- **Exercise prompt**: Print exactly what the entries say, line by line, from the first line down to the one with "of the unit", inclusive.

- **Listed entries**:
/-!
# André's deformation theorem (1996, Thm. 0.5): inputs (A0), (A1), (A4) of the proof of §5.1 on the real carriers — flat sections of `Rᵏ f_* ℂ`, the total space as a smooth quasi-projective irreducible variety, curves on affine pieces

Family `hodge`, layer `Literature/AlgebraicGeometry/HodgeTheory`. Third proof file of the unit
`Andre1996_deformation` (Y. André, *Pour une théorie inconditionnelle des motifs*, Publ. Math.
IHÉS 83 (1996), Thm. 0.5; named fact in `MotivatedClasses.lean`; proof files
`MotivatedClassesDeformation.lean` — §5.1 assembled as `Andre1996_deformation_of_classical_inputs`
from SIX classical inputs (A0)–(A5) — and `MotivatedClassesTransport.lean`). Three of those inputs
are discharged or reduced to citable published theorems here; everything is PROVED, no named fact.

**(A4) Flat sections** ("`ξ_t = (H_B(j_t^* ∘ j_s^{*-1}))(ξ_s)`", §5.1 p. 25). For a smooth proper
family `π : 𝒳 ⟶ S` over a smooth base, Voisin (*Hodge Theory I*, Thm. 9.3 and §9.2.1) deduces from
Ehresmann's theorem that `Rᵏ π_* A` is a local system whose stalk at `t` is `Hᵏ(X_t, A)` by
restriction, and (*Hodge Theory II*, §3.1.2, §4.3.1) that the restrictions `A|_{X_t}` of a global
class form a flat section. The tree had every ingredient as a PROVED theorem but not their assembly:
Ehresmann on complex points (`Motives.ComplexPoints.isLocallyTrivialFibration_map_of_smoothOfRelativeDimension`,
`Motives/ComplexPointsEhresmann`), the passage from topological trivialisations to homotopical and
cohomological local triviality (`isHomotopicallyLocallyTrivialOn_of_trivialisations`,
`IsHomotopicallyLocallyTrivialOn.isCohomologicallyLocallyTrivialOn`,
`HyperplaneSectionMonodromyTrivialisations` / `…Proofs`), and transport in the resulting local system
on the real carriers `complexBetti (fiberOver π t) k` with `transportFun_map_fiberι`
(`DirectImageTransport`).

* `exists_smoothOfRelativeDimension_of_connectedSpace_complexPoints` — a smooth `ℂ`-scheme locally
  of finite type whose complex points form a connected space is smooth of ONE relative dimension
  (the pieces of constant relative dimension, `Motives.exists_smoothPieces`, are open, cover, and are
  disjoint on complex points; non-empty opens have complex points since the scheme is Jacobson);
* `isHomotopicallyLocallyTrivialOn_univ`, `isCohomologicallyLocallyTrivialOn_univ` — for `π` proper
  and smooth of relative dimension `d` over a separated quasi-compact `S` smooth of relative
  dimension `m`: `π` is homotopically / cohomologically locally trivial over ALL of `S(ℂ)` (so the
  local system `localSystemOfRestrict π k _ : Π₁(S(ℂ)) ⥤ Mod_ℂ`, `t ↦ Hᵏ(X_t(ℂ); ℂ)`, of
  `DirectImageTransport` is available unconditionally for such families);
  `isCohomologicallyLocallyTrivialOn_univ_of_isSmoothProjectiveFamily` — the same in the vocabulary
  of the named fact `deligne_globalInvariantCycles` (a smooth projective family over a quasi-projective
  base smooth of pure dimension `d`), i.e. the input `htriv` of
  `isCohomologicallyLocallyTrivialOn_univ_of_trivialisations` (`GlobalInvariantCyclesSectionsProofs`)
  supplied;
* `transportFun_univ_map_fiberι` — transport along any path takes `A|_{X_s}` to `A|_{X_t}`;
  `complexBetti_map_fiberι_eq_zero_of_eq_zero` — over a base with connected (hence path connected,
  `pathConnectedSpace_complexPoints_of_smoothOfRelativeDimension`) complex points, `A|_{X_s} = 0` at
  one point forces `A|_{X_t} = 0` at every point (transport is linear);
* `Andre1996_deformation_hflat` — the hypothesis `hflat` of `Andre1996_deformation_of_classical_inputs`
  DISCHARGED; `Andre1996_deformation_of_classical_inputs'` — `Andre1996_deformation` from the
  remaining five inputs.

**(A0) The curve lemma on affine pieces only.** `Andre1996_deformation_of_curves`
(`MotivatedClassesDeformation`) asks for a smooth irreducible quasi-projective `S'` through two
points of an irreducible component of the (possibly non-separated) base `S` itself;
`Andre1996_deformation_of_affine_curves` asks it only inside AFFINE opens (where it is Mumford's
lemma on an affine variety, *Abelian Varieties* §6, plus normalisation): two points of a component
`Z` are joined through a complex point of `Z ∩ U₁ ∩ U₂` (`S` is Jacobson), `U₁, U₂` affine opens,
and motivatedness is carried along each piece by `Andre1996_deformation.propagate_of_hmain` (base
change, `Motives.familyPullback`).

**(A1) The total space** ("Alors `X` est un schéma quasi projectif lisse, et il existe, d'après
H. Hironaka, une compactification lisse `X̄` de `X`", §5.1 p. 25). The hypothesis `hcomp` of the
assembly asks, for every smooth projective family over a smooth irreducible quasi-projective base,
for an open immersion of the total space into a smooth projective variety. The first sentence is
proved here, reducing `hcomp` to Hironaka's theorem in citable shape:

* `IsQuasiProjectiveOver.of_isClosedImmersion` — closed subschemes of quasi-projective `ℂ`-schemes
  are quasi-projective (open in the scheme-theoretic image in the ambient projective scheme: the
  image of a quasi-compact morphism commutes with flat base change, Stacks 081I, the tree's
  `Motives.isPullback_toImage_of_flat_mono`); `IsQuasiProjectiveOver.projectiveSpace_tensor` —
  `ℙᴺ × S` is quasi-projective for `S` quasi-projective (Segre); hence
  `IsQuasiProjectiveOver.of_isClosedImmersion_projectiveSpace_tensor` — the total space of a family
  projective in Hartshorne's sense over a quasi-projective base is quasi-projective;
* `irreducibleSpace_of_isSmoothProjectiveFamily` — the total space of a smooth projective family over
  an irreducible base is irreducible (`f` is flat, hence open; the fibres over the closed = complex
  points are irreducible; `S` is Jacobson);
* `Andre1996_deformation_hcomp_of_hironaka` — `hcomp` from `hHir : ∀ m X, X smooth of relative
  dimension m, quasi-projective, irreducible → ∃ X̄ ⊇ X open, X̄ smooth projective of dimension m`
  (the total space is smooth of relative dimension `n + dim S`, quasi-projective and irreducible);
* `Andre1996_deformation_of_published_inputs` — **`Andre1996_deformation` from five published
  theorems in citable shape**: the curve lemma on affine varieties (A0; Mumford, *Abelian
  Varieties*, §6 Lemma), Hironaka's smooth compactification (A1; Hironaka 1964, Main Thm. I),
  Deligne's théorème de la partie fixe (A2; the tree's named fact `deligne_globalInvariantCycles`),
  André's Thm. 0.4 in its §5.1 form (A3) and Prop. 2.1 (ii) (A5).

## References

* [Andre1996Motifs] Y. André, Pour une théorie inconditionnelle des motifs, Publ. Math. IHÉS 83
  (1996), Thm. 0.5 (p. 8) and §5.1 (p. 25).
* [VoisinHodgeI2002] C. Voisin, Hodge Theory and Complex Algebraic Geometry I, CUP 2002, Thm. 9.3,
  §9.2.1.
* [VoisinHodgeII2003] C. Voisin, Hodge Theory and Complex Algebraic Geometry II, CUP 2003, §3.1.2,
  §4.3.1.
* [BrockerJanichIDT1982] Th. Bröcker, K. Jänich, Introduction to Differential Topology, (8.12).
* [GortzWedhorn2020] U. Görtz, T. Wedhorn, Algebraic Geometry I, 2nd ed., Thm. 6.28.
* [Hartshorne1977] R. Hartshorne, Algebraic Geometry, GTM 52, Ch. II §4 (p. 103), Ex. 3.11 (d),
  Ex. 4.9; Ch. III Ex. 9.1.
* [StacksProject] The Stacks Project, Tag 081I (scheme-theoretic image and flat base change),
  Tag 01UA (flat and locally of finite presentation implies universally open).
* [Liu2002] Q. Liu, Algebraic Geometry and Arithmetic Curves, OUP 2002, Ch. 4 Lemma 3.7, Prop. 3.8.
* [Hironaka1964] H. Hironaka, Resolution of singularities of an algebraic variety over a field of
  characteristic zero, Ann. of Math. 79 (1964), Main Theorem I.
* [DeligneHodgeII1971] P. Deligne, Théorie de Hodge II, Publ. Math. IHÉS 40 (1971), Thm. 4.1.1.
-/

noncomputable section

- **Finished task**:
/-!
# André's deformation theorem (1996, Thm. 0.5): inputs (A0), (A1), (A4) of the proof of §5.1 on the real carriers — flat sections of `Rᵏ f_* ℂ`, the total space as a smooth quasi-projective irreducible variety, curves on affine pieces

Family `hodge`, layer `Literature/AlgebraicGeometry/HodgeTheory`. Third proof file of the unit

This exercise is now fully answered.